_Task to complete:_
All of the data is to be repeated verbatim.

Recorded data Start Marker

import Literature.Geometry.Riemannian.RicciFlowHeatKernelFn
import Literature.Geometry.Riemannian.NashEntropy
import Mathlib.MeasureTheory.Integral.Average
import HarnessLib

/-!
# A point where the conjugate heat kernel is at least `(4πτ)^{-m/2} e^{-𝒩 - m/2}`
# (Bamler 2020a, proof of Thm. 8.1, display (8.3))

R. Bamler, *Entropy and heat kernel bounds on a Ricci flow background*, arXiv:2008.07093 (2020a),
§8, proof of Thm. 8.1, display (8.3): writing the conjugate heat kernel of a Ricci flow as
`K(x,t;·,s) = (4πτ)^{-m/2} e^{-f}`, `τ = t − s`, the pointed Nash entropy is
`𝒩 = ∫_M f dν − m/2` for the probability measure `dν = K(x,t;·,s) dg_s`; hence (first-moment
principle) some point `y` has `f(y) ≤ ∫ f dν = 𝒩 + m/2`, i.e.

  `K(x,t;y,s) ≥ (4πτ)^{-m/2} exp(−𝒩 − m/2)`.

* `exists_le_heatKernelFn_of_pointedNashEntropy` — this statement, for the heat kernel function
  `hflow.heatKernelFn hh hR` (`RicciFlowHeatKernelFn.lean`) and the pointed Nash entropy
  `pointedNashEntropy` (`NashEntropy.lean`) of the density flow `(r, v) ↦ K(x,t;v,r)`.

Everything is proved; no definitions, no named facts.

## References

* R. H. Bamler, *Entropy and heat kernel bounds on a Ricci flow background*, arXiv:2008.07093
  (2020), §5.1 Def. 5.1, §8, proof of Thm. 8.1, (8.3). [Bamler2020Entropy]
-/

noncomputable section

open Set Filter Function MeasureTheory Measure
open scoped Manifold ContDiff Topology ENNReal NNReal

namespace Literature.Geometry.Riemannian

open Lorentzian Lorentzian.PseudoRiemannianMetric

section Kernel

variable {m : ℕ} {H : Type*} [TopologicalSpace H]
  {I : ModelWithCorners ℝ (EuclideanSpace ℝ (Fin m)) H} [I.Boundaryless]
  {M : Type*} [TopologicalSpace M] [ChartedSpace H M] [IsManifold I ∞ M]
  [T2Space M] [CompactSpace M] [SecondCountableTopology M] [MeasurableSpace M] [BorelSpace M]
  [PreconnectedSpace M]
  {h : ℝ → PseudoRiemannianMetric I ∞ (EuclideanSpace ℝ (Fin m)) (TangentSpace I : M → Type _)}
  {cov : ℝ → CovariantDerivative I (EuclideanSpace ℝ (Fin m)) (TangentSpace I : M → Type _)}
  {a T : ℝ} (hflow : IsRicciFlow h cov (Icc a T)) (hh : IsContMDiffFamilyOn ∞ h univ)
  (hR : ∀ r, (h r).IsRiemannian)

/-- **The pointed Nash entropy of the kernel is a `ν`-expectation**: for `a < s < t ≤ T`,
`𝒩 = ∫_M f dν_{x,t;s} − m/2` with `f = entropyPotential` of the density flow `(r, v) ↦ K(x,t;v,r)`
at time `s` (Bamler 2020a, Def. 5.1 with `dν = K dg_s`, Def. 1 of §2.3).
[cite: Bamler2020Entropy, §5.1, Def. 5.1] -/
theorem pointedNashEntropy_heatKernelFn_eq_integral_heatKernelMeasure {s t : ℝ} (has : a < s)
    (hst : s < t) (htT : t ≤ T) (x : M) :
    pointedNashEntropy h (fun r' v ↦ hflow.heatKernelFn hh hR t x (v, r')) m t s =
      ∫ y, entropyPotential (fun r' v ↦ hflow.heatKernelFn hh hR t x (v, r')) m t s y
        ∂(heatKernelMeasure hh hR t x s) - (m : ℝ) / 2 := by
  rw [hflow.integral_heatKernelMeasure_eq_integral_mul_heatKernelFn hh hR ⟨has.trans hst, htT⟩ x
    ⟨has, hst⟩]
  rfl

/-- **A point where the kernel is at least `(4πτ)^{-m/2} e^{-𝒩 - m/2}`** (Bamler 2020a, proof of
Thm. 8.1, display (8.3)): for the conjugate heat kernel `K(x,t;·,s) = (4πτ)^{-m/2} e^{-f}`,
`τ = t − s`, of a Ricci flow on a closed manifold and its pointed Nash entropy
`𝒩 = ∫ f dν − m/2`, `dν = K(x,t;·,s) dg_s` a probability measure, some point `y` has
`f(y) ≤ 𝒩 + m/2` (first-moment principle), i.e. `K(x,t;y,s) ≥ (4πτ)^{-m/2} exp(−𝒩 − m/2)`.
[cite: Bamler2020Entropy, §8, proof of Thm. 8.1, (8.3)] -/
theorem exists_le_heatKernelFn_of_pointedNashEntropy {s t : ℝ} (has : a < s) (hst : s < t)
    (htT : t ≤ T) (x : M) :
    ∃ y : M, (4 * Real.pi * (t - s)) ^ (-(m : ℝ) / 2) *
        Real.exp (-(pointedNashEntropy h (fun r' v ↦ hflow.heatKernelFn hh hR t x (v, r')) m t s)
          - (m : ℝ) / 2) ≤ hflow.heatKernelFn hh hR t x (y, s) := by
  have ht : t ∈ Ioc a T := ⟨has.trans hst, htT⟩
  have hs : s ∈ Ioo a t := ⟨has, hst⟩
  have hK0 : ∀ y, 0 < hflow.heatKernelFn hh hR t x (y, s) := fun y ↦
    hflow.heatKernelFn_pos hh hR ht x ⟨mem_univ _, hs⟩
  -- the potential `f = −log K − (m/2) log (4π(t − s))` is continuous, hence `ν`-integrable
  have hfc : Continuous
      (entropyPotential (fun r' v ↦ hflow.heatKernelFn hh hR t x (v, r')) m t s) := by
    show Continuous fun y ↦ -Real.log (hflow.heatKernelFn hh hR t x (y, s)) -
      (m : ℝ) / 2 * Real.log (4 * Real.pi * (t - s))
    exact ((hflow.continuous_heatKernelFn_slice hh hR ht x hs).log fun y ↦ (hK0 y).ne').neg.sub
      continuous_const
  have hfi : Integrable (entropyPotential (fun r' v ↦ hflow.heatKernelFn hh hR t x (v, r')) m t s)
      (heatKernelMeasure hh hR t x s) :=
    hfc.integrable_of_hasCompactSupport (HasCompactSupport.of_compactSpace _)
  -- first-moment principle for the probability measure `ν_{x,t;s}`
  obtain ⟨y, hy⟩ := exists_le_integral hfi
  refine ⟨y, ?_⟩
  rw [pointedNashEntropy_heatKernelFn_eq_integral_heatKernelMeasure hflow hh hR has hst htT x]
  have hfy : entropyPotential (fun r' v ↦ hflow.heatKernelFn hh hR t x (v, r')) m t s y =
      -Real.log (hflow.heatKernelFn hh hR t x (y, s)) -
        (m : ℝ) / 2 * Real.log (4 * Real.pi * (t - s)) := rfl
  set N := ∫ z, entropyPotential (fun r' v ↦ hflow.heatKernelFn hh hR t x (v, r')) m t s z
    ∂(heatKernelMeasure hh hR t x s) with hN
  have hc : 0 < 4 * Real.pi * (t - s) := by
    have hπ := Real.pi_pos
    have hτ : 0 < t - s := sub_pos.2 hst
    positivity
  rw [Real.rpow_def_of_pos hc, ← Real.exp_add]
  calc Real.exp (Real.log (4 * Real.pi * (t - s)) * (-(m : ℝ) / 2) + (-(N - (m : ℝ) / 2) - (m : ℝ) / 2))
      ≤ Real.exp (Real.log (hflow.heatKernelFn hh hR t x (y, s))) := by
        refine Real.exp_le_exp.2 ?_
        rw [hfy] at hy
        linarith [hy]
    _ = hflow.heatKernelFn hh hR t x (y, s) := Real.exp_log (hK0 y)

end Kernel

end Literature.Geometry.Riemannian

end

Recorded data End Marker

_Task result:_
import Literature.Geometry.Riemannian.RicciFlowHeatKernelFn
import Literature.Geometry.Riemannian.NashEntropy
import Mathlib.MeasureTheory.Integral.Average
import HarnessLib

/-!
# A point where the conjugate heat kernel is at least `(4πτ)^{-m/2} e^{-𝒩 - m/2}`
# (Bamler 2020a, proof of Thm. 8.1, display (8.3))

R. Bamler, *Entropy and heat kernel bounds on a Ricci flow background*, arXiv:2008.07093 (2020a),
§8, proof of Thm. 8.1, display (8.3): writing the conjugate heat kernel of a Ricci flow as
`K(x,t;·,s) = (4πτ)^{-m/2} e^{-f}`, `τ = t − s`, the pointed Nash entropy is
`𝒩 = ∫_M f dν − m/2` for the probability measure `dν = K(x,t;·,s) dg_s`; hence (first-moment
principle) some point `y` has `f(y) ≤ ∫ f dν = 𝒩 + m/2`, i.e.

  `K(x,t;y,s) ≥ (4πτ)^{-m/2} exp(−𝒩 − m/2)`.

* `exists_le_heatKernelFn_of_pointedNashEntropy` — this statement, for the heat kernel function
  `hflow.heatKernelFn hh hR` (`RicciFlowHeatKernelFn.lean`) and the pointed Nash entropy
  `pointedNashEntropy` (`NashEntropy.lean`) of the density flow `(r, v) ↦ K(x,t;v,r)`.

Everything is proved; no definitions, no named facts.

## References

* R. H. Bamler, *Entropy and heat kernel bounds on a Ricci flow background*, arXiv:2008.07093
  (2020), §5.1 Def. 5.1, §8, proof of Thm. 8.1, (8.3). [Bamler2020Entropy]
-/

noncomputable section

open Set Filter Function MeasureTheory Measure
open scoped Manifold ContDiff Topology ENNReal NNReal

namespace Literature.Geometry.Riemannian

open Lorentzian Lorentzian.PseudoRiemannianMetric

section Kernel

variable {m : ℕ} {H : Type*} [TopologicalSpace H]
  {I : ModelWithCorners ℝ (EuclideanSpace ℝ (Fin m)) H} [I.Boundaryless]
  {M : Type*} [TopologicalSpace M] [ChartedSpace H M] [IsManifold I ∞ M]
  [T2Space M] [CompactSpace M] [SecondCountableTopology M] [MeasurableSpace M] [BorelSpace M]
  [PreconnectedSpace M]
  {h : ℝ → PseudoRiemannianMetric I ∞ (EuclideanSpace ℝ (Fin m)) (TangentSpace I : M → Type _)}
  {cov : ℝ → CovariantDerivative I (EuclideanSpace ℝ (Fin m)) (TangentSpace I : M → Type _)}
  {a T : ℝ} (hflow : IsRicciFlow h cov (Icc a T)) (hh : IsContMDiffFamilyOn ∞ h univ)
  (hR : ∀ r, (h r).IsRiemannian)

/-- **The pointed Nash entropy of the kernel is a `ν`-expectation**: for `a < s < t ≤ T`,
`𝒩 = ∫_M f dν_{x,t;s} − m/2` with `f = entropyPotential` of the density flow `(r, v) ↦ K(x,t;v,r)`
at time `s` (Bamler 2020a, Def. 5.1 with `dν = K dg_s`, Def. 1 of §2.3).
[cite: Bamler2020Entropy, §5.1, Def. 5.1] -/
theorem pointedNashEntropy_heatKernelFn_eq_integral_heatKernelMeasure {s t : ℝ} (has : a < s)
    (hst : s < t) (htT : t ≤ T) (x : M) :
    pointedNashEntropy h (fun r' v ↦ hflow.heatKernelFn hh hR t x (v, r')) m t s =
      ∫ y, entropyPotential (fun r' v ↦ hflow.heatKernelFn hh hR t x (v, r')) m t s y
        ∂(heatKernelMeasure hh hR t x s) - (m : ℝ) / 2 := by
  rw [hflow.integral_heatKernelMeasure_eq_integral_mul_heatKernelFn hh hR ⟨has.trans hst, htT⟩ x
    ⟨has, hst⟩]
  rfl

/-- **A point where the kernel is at least `(4πτ)^{-m/2} e^{-𝒩 - m/2}`** (Bamler 2020a, proof of
Thm. 8.1, display (8.3)): for the conjugate heat kernel `K(x,t;·,s) = (4πτ)^{-m/2} e^{-f}`,
`τ = t − s`, of a Ricci flow on a closed manifold and its pointed Nash entropy
`𝒩 = ∫ f dν − m/2`, `dν = K(x,t;·,s) dg_s` a probability measure, some point `y` has
`f(y) ≤ 𝒩 + m/2` (first-moment principle), i.e. `K(x,t;y,s) ≥ (4πτ)^{-m/2} exp(−𝒩 − m/2)`.
[cite: Bamler2020Entropy, §8, proof of Thm. 8.1, (8.3)] -/
theorem exists_le_heatKernelFn_of_pointedNashEntropy {s t : ℝ} (has : a < s) (hst : s < t)
    (htT : t ≤ T) (x : M) :
    ∃ y : M, (4 * Real.pi * (t - s)) ^ (-(m : ℝ) / 2) *
        Real.exp (-(pointedNashEntropy h (fun r' v ↦ hflow.heatKernelFn hh hR t x (v, r')) m t s)
          - (m : ℝ) / 2) ≤ hflow.heatKernelFn hh hR t x (y, s) := by
  have ht : t ∈ Ioc a T := ⟨has.trans hst, htT⟩
  have hs : s ∈ Ioo a t := ⟨has, hst⟩
  have hK0 : ∀ y, 0 < hflow.heatKernelFn hh hR t x (y, s) := fun y ↦
    hflow.heatKernelFn_pos hh hR ht x ⟨mem_univ _, hs⟩
  -- the potential `f = −log K − (m/2) log (4π(t − s))` is continuous, hence `ν`-integrable
  have hfc : Continuous
      (entropyPotential (fun r' v ↦ hflow.heatKernelFn hh hR t x (v, r')) m t s) := by
    show Continuous fun y ↦ -Real.log (hflow.heatKernelFn hh hR t x (y, s)) -
      (m : ℝ) / 2 * Real.log (4 * Real.pi * (t - s))
    exact ((hflow.continuous_heatKernelFn_slice hh hR ht x hs).log fun y ↦ (hK0 y).ne').neg.sub
      continuous_const
  have hfi : Integrable (entropyPotential (fun r' v ↦ hflow.heatKernelFn hh hR t x (v, r')) m t s)
      (heatKernelMeasure hh hR t x s) :=
    hfc.integrable_of_hasCompactSupport (HasCompactSupport.of_compactSpace _)
  -- first-moment principle for the probability measure `ν_{x,t;s}`
  obtain ⟨y, hy⟩ := exists_le_integral hfi
  refine ⟨y, ?_⟩
  rw [pointedNashEntropy_heatKernelFn_eq_integral_heatKernelMeasure hflow hh hR has hst htT x]
  have hfy : entropyPotential (fun r' v ↦ hflow.heatKernelFn hh hR t x (v, r')) m t s y =
      -Real.log (hflow.heatKernelFn hh hR t x (y, s)) -
        (m : ℝ) / 2 * Real.log (4 * Real.pi * (t - s)) := rfl
  set N := ∫ z, entropyPotential (fun r' v ↦ hflow.heatKernelFn hh hR t x (v, r')) m t s z
    ∂(heatKernelMeasure hh hR t x s) with hN
  have hc : 0 < 4 * Real.pi * (t - s) := by
    have hπ := Real.pi_pos
    have hτ : 0 < t - s := sub_pos.2 hst
    positivity
  rw [Real.rpow_def_of_pos hc, ← Real.exp_add]
  calc Real.exp (Real.log (4 * Real.pi * (t - s)) * (-(m : ℝ) / 2) + (-(N - (m : ℝ) / 2) - (m : ℝ) / 2))
      ≤ Real.exp (Real.log (hflow.heatKernelFn hh hR t x (y, s))) := by
        refine Real.exp_le_exp.2 ?_
        rw [hfy] at hy
        linarith [hy]
    _ = hflow.heatKernelFn hh hR t x (y, s) := Real.exp_log (hK0 y)

end Kernel

end Literature.Geometry.Riemannian

end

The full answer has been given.